# Sunstreaker- More Than Meets the Eye



## PoptartShop (Jul 25, 2010)

Subbing!  

That's good to hear he is starting to shed...spring is near! That is definitely a lot of hair! :lol: Hope you get to go out on a trail today. Is Sunny the horse in your avi? He is handsome!


----------



## AtokaGhosthorse (Oct 17, 2016)

Subbing! Also, my cat Squishy would LOVE to get her paws on that pile. She's weird... she gathers it all up in a ball with her paws, which are paralyzed might I add, and then LOVES on it and rolls in it, takes a BATH in horsehair. LOL


----------



## Sunstreakersgirl (Mar 18, 2019)

Today I was able to ride! It was a rough one. First time on him in over 2 months...
He started off good, a bit hyper, but considering it's the first ride this spring nothing odd there. 

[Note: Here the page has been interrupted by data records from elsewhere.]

/-- **THE DISPLAYED PER-LEVEL GEOMETRIC CLAUSES** on the component bookkeeping with domains (OUR reading of B16
pp. 381–387 as statements about print's construction, level by level; hypothesis SHAPE, never asserted; instantiated
from the level sets in M3b-2).  (G-new) every new region `n = (anchor, region)` has its anchor inside, is face-connected
and has class `≥ treeLen`; (G-birth) a component consisting of a lone new region has that region as its domain;
(G-flow) a component continuing a lone old part flows by ONE S-operation («Z = S(Z₀)»: the no-event step (1.83) and the
renewal alike); (G-ready) a renewal happens exactly at the FIRST readiness of the continued line (its last-event domain
`Stops` at `j − lastStep` and at no earlier index); (G-pend) every old part of a JOINED component is pending at the join
step; (G-touch) the constituents are listed leaf-first: each image touches the union of the later images; (G-join) the
joined domain lies inside the union of the images ((1.84)). [folklore] -/
structure LevelClauses : Prop where
  /-- (G-new) new regions: anchored, face-connected, class at least the tree length -/
  new_ok : ∀ j, ∀ n ∈ H.newReg j, n.1 ∈ n.2 ∧ FaceConnected n.2 ∧ treeLen n.2 ≤ H.cls n
  /-- (G-birth) a lone new region is its component's domain -/
  dom_birth : ∀ j c n, c ∈ H.comp j → H.constit j c = [Sum.inr n] → dom j c = n.2
  /-- (G-flow) a component continued alone flows by one S-operation -/
  dom_flow : ∀ j c p, c ∈ H.comp (j + 1) → H.constit (j + 1) c = [Sum.inl p] →
    dom (j + 1) c = Sop (ratio L s j) (dom j p)
  /-- (G-ready) renewal at the first readiness of the continued line -/
  ready : ∀ j c p, c ∈ H.comp (j + 1) → H.constit (j + 1) c = [Sum.inl p] → H.fieldIn (j + 1) c = true →
    Stops L s R (H.pgen j p).lastStep (edom H dom j p) (j - (H.pgen j p).lastStep) ∧
      ∀ k, k < j - (H.pgen j p).lastStep → ¬ Stops L s R (H.pgen j p).lastStep (edom H dom j p) k
  /-- (G-pend) the old parts of a joined component are pending at the join step -/
  pend : ∀ j c, c ∈ H.comp (j + 1) → 2 ≤ (H.constit (j + 1) c).length → ∀ p ∈ H.parts (j + 1) c,
    PendingAt L s R (H.pgen j p).lastStep (edom H dom j p) (j + 1)
  /-- (G-touch) leaf-first order: each image touches the union of the later images -/
  touch : ∀ j c, c ∈ H.comp j → 2 ≤ (H.constit j c).length → ChainTouch ((H.constit j c).map (imgC L s dom j))
  /-- (G-join) the joined domain lies inside the union of the images -/
  dom_join : ∀ j c, c ∈ H.comp j → 2 ≤ (H.constit j c).length → dom j c ⊆ unionL ((H.constit j c).map (imgC L s dom j))

end GeomHistory

/-! ## §3 The realisation theorem -/

section Main

open GeomHistory ComponentHistory

variable {L : ℕ} {s R : ℕ → ℕ} {H : ComponentHistory (Lab d)} {dom : ℕ → Lab d → Finset (Pt d)}

/-- the pairs (history, last-event domain) of the constituents of a component of level `j + 1` [folklore] -/
def cpairS (H : ComponentHistory (Lab d)) (dom : ℕ → Lab d → Finset (Pt d)) (j : ℕ) :
    Lab d ⊕ Lab d → PGen (Lab d) × Finset (Pt d) :=
  Sum.elim (fun p => (H.pgen j p, edom H dom j p)) fun n => (PGen.birth (j + 1) (H.cls n) n, n.2)

/-- the pairs (history, domain) of the constituents of a component of level `0` (births only under `WF`) [folklore] -/
def cpair0 (H : ComponentHistory (Lab d)) (dom : ℕ → Lab d → Finset (Pt d)) :
    Lab d ⊕ Lab d → PGen (Lab d) × Finset (Pt d) :=
  Sum.elim (fun p => (H.pgen 0 p, edom H dom 0 p)) fun n => (PGen.birth 0 (H.cls n) n, n.2)

/-- the constituents' histories of a level-`(j+1)` component are the first components of `cpairS` [folklore] -/
theorem constituents_eq_map_cpairS (j : ℕ) (c : Lab d) :
    H.constituents (H.pgen j) (j + 1) c = ((H.constit (j + 1) c).map (cpairS H dom j)).map Prod.fst := by
  rw [List.map_map]
  unfold ComponentHistory.constituents
  congr 1
  funext x; cases x <;> rfl

/-- a new region, under (G-new), is realised by itself as a birth at any step [folklore] -/
theorem realises_birth_of_new_ok {n : Lab d} (hn : n.1 ∈ n.2 ∧ FaceConnected n.2 ∧ treeLen n.2 ≤ H.cls n) (j : ℕ) :
    Realises L s R (PGen.birth j (H.cls n) n) n.2 :=
  ⟨rfl, hn.1, hn.2.1, hn.2.2⟩

/-- **THE REALISATION THEOREM.**  Under `WF` and the displayed per-level clauses, EVERY extracted genealogy is realised
by its last-event domain, and the current domain is the orbit of the last-event domain from the last step:
`Realises L s R (H.pgen j c) (edom H dom j c) ∧ dom j c = orbit L s (H.pgen j c).lastStep (edom H dom j c) (j − lastStep)`
for every `c ∈ comp j` (induction on the level through print's trichotomy: no event — inherited; renewal — (G-flow) +
(G-ready); lone birth — (G-new) + (G-birth); join chain — `realises_assemble_of_two_le` with (G-pend), (G-touch),
(G-join), births pending trivially at their own step). [folklore] -/
theorem realises_pgen (hW : H.WF) (hG : LevelClauses H dom L s R) :
    ∀ (j : ℕ) (c : Lab d), c ∈ H.comp j →
      Realises L s R (H.pgen j c) (edom H dom j c) ∧
        dom j c = orbit L s (H.pgen j c).lastStep (edom H dom j c) (j - (H.pgen j c).lastStep)
  | 0, c, hc => by
      -- level 0: births only
      have hl0 : lefts (H.constit 0 c) = [] := hW.parts_zero c
      have hne : H.constit 0 c ≠ [] := hW.nonempty 0 c hc
      -- every constituent is a new region of step 0
      have hmem : ∀ x ∈ H.constit 0 c, ∃ n, x = Sum.inr n ∧ n ∈ H.newReg 0 := by
        intro x hx
        obtain ⟨n, rfl⟩ := exists_inr_of_lefts_eq_nil hl0 x hx
        exact ⟨n, rfl, hW.news_sub 0 c hc n ((mem_rights_iff n _).2 hx)⟩
      have hbirths : H.births 0 c = ((H.constit 0 c).map (cpair0 H dom)).map Prod.fst := by
        rw [List.map_map]
        unfold ComponentHistory.births ComponentHistory.news
        rw [show Prod.fst ∘ cpair0 H dom = Sum.elim (fun p => H.pgen 0 p) fun n => PGen.birth 0 (H.cls n) n from
          funext fun x => by cases x <;> rfl, map_sum_elim_of_lefts_eq_nil _ _ _ hl0]
      match hcs : H.constit 0 c, hne, hmem with
      | [], hne, _ => exact (hne rfl).elim
      | [x], _, hmem =>
          obtain ⟨n, rfl, hn⟩ := hmem x (by simp)
          have hpg : H.pgen 0 c = PGen.birth 0 (H.cls n) n := H.pgen_zero_birth c n hcs
          have hd : dom 0 c = n.2 := hG.dom_birth 0 c n hc hcs
          rw [hpg, edom_zero, hd]
          exact ⟨realises_birth_of_new_ok (hG.new_ok 0 n hn) 0, by simp [lastStep]⟩
      | x :: y :: l, _, hmem =>
          have h2 : 2 ≤ (H.constit 0 c).length := by rw [hcs]; simp
          -- images of births at their own step are the regions
          have himg : ((H.constit 0 c).map (cpair0 H dom)).map (img L s 0) = (H.constit 0 c).map (imgC L s dom 0) := by
            rw [List.map_map]
            refine List.map_congr_left fun z hz => ?_
            obtain ⟨n, rfl, -⟩ := hmem z (hcs ▸ hz)
            simp [cpair0, img, lastStep]
          have hall : ∀ UZ ∈ (H.constit 0 c).map (cpair0 H dom),
              Realises L s R UZ.1 UZ.2 ∧ UZ.1.lastStep ≤ 0 ∧ PendingAt L s R UZ.1.lastStep UZ.2 0 := by
            intro UZ hUZ
            obtain ⟨z, hz, rfl⟩ := List.mem_map.1 hUZ
            obtain ⟨n, rfl, hn⟩ := hmem z (hcs ▸ hz)
            exact ⟨realises_birth_of_new_ok (hG.new_ok 0 n hn) 0, le_rfl, pendingAt_self L s R 0 _⟩
          have hct : ChainTouch (((H.constit 0 c).map (cpair0 H dom)).map (img L s 0)) := by
            rw [himg]; exact hG.touch 0 c hc h2
          have hZ : dom 0 c ⊆ unionL (((H.constit 0 c).map (cpair0 H dom)).map (img L s 0)) := by
            rw [himg]; exact hG.dom_join 0 c hc h2
          have hlen : 2 ≤ ((H.constit 0 c).map (cpair0 H dom)).length := by simpa using h2
          obtain ⟨hR, hlast⟩ := realises_assemble_of_two_le (L := L) (s := s) (R := R) c 0 0 false _ hlen hall hct hZ
          rw [pgen_zero_eq_assemble, hbirths, edom_zero]
          exact ⟨hR, by rw [hlast]; simp⟩
  | j + 1, c, hc => by
      have hne : H.constit (j + 1) c ≠ [] := hW.nonempty (j + 1) c hc
      -- the induction hypothesis for the old parts, and their images
      have ih : ∀ p ∈ H.parts (j + 1) c,
          Realises L s R (H.pgen j p) (edom H dom j p) ∧
            dom j p = orbit L s (H.pgen j p).lastStep (edom H dom j p) (j - (H.pgen j p).lastStep) :=
        fun p hp => realises_pgen hW hG j p (hW.parts_sub j c hc p hp)
      have himgp : ∀ p ∈ H.parts (j + 1) c,
          img L s (j + 1) (H.pgen j p, edom H dom j p) = Sop (ratio L s j) (dom j p) := by
        intro p hp
        have ht : (H.pgen j p).lastStep ≤ j := H.lastStep_pgen_le j p
        rw [(ih p hp).2, img, orbit_level_succ L s ht]
      match hcs : H.constit (j + 1) c, hne with
      | [], hne => exact (hne rfl).elim
      | [Sum.inl p], _ =>
          have hp : p ∈ H.parts (j + 1) c := by simp [ComponentHistory.parts, hcs]
          have ht : (H.pgen j p).lastStep ≤ j := H.lastStep_pgen_le j p
          have hflow := hG.dom_flow j c p hc hcs
          cases hf : H.fieldIn (j + 1) c with
          | false =>
              -- NO EVENT: inherited
              rw [H.pgen_succ_noEvent j c p hcs hf, edom_succ_noEvent H dom hcs hf]
              refine ⟨(ih p hp).1, ?_⟩
              rw [hflow, (ih p hp).2, ← orbit_level_succ L s ht]
          | true =>
              -- RENEWAL at the first readiness
              obtain ⟨hstop, hfirst⟩ := hG.ready j c p hc hcs hf
              have hev : edom H dom (j + 1) c = dom (j + 1) c :=
                edom_succ_event H dom (by rw [hcs, hf]; rfl)
              rw [H.pgen_succ_renew j c p hcs hf, hev]
              refine ⟨⟨edom H dom j p, (ih p hp).1, hstop, hfirst, ?_⟩, by simp [lastStep]⟩
              rw [hflow, (ih p hp).2, ← orbit_level_succ L s ht]
      | [Sum.inr n], _ =>
          -- LONE BIRTH
          have hn : n ∈ H.newReg (j + 1) := hW.news_sub (j + 1) c hc n (by simp [ComponentHistory.news, hcs])
          have hev : edom H dom (j + 1) c = dom (j + 1) c := edom_succ_event H dom (by rw [hcs]; simp)
          rw [H.pgen_succ_birth j c n hcs, hev, hG.dom_birth (j + 1) c n hc hcs]
          exact ⟨realises_birth_of_new_ok (hG.new_ok (j + 1) n hn) (j + 1), by simp [lastStep]⟩
      | x :: y :: l, _ =>
          -- JOIN CHAIN at step j + 1
          have h2 : 2 ≤ (H.constit (j + 1) c).length := by rw [hcs]; simp
          have hev : edom H dom (j + 1) c = dom (j + 1) c := edom_succ_event H dom (by rw [hcs]; simp)
          have himg : ((H.constit (j + 1) c).map (cpairS H dom j)).map (img L s (j + 1)) =
              (H.constit (j + 1) c).map (imgC L s dom (j + 1)) := by
            rw [List.map_map]
            refine List.map_congr_left fun z hz => ?_
            cases z with
            | inl p =>
                have hp : p ∈ H.parts (j + 1) c := (mem_lefts_iff p _).2 hz
                simpa [cpairS] using himgp p hp
            | inr n => simp [cpairS, img, lastStep]
          have hall : ∀ UZ ∈ (H.constit (j + 1) c).map (cpairS H dom j),
              Realises L s R UZ.1 UZ.2 ∧ UZ.1.lastStep ≤ j + 1 ∧ PendingAt L s R UZ.1.lastStep UZ.2 (j + 1) := by
            intro UZ hUZ
            obtain ⟨z, hz, rfl⟩ := List.mem_map.1 hUZ
            cases z with
            | inl p =>
                have hp : p ∈ H.parts (j + 1) c := (mem_lefts_iff p _).2 hz
                exact ⟨(ih p hp).1, (H.lastStep_pgen_le j p).trans (Nat.le_succ j), hG.pend j c hc h2 p hp⟩
            | inr n =>
                have hn : n ∈ H.newReg (j + 1) := hW.news_sub (j + 1) c hc n ((mem_rights_iff n _).2 hz)
                exact ⟨realises_birth_of_new_ok (hG.new_ok (j + 1) n hn) (j + 1), le_rfl,
                  pendingAt_self L s R (j + 1) _⟩
          have hct : ChainTouch (((H.constit (j + 1) c).map (cpairS H dom j)).map (img L s (j + 1))) := by
            rw [himg]; exact hG.touch (j + 1) c hc h2
          have hZ : dom (j + 1) c ⊆ unionL (((H.constit (j + 1) c).map (cpairS H dom j)).map (img L s (j + 1))) := by
            rw [himg]; exact hG.dom_join (j + 1) c hc h2
          have hlen : 2 ≤ ((H.constit (j + 1) c).map (cpairS H dom j)).length := by simpa using h2
          obtain ⟨hR, hlast⟩ := realises_assemble_of_two_le (L := L) (s := s) (R := R) c (j + 1) j
            (H.ren (j + 1) c) _ hlen hall hct hZ
          rw [pgen_succ_eq_assemble, constituents_eq_map_cpairS, hev]
          exact ⟨hR, by rw [hlast]; simp⟩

Then Don arrived and let his dog run loose. The horses are used to the dog, but not the deer it chased out of the trees! That spooked Sunny pretty good and it was a fight to get him close to the tree line. It didnt help that while walking to the field my boot sole came half off, so my foot felt off in the stirrup. Those boots have been dying for a while, but the timing sucked. 
It was only a short ride... about 15 min tbh, but at least it was something! He was very prancy, which he's done before. Tomorrow I think I may lunge him before getting on his back... hopefully get some of that energy out!

Meanwhile my daughter and Mari were worse off... Mari is more energetic to begin with, and my daughter was doing some training to get her to stand still so she could get in the saddle. Between the barking dog, the draining pump they set off by the tack shed, and Sunny prancing about, that horse didn't calm down at all! My daughter wasn't able to get in the saddle at all. 
After we head back to the barn Mari wouldn't even settle to have her tack removed. She even head butt me when I was trying to help (rude!). So I took her into the yard and got her to do small circle lunging with her lead line. When she finally settled and connected with me I praised her and then she was allowed back in the paddock. Tomorrow she will hopefully have better manners.


----------



## Sunstreakersgirl (Mar 18, 2019)

@PoptartShop
Yeah, Sunny is the horse in my avatar 🙂 He has spring fever, but I guess most everything does right now!


----------



## Sunstreakersgirl (Mar 18, 2019)

@AtokaGhosthorse
That's a good idea! My kitties love my horse blankets... maybe I'll sew up some kitty toys and stuff them with horse hair!


----------



## AtokaGhosthorse (Oct 17, 2016)

Sunstreakersgirl said:


> @*AtokaGhosthorse*
> That's a good idea! My kitties love my horse blankets... maybe I'll sew up some kitty toys and stuff them with horse hair!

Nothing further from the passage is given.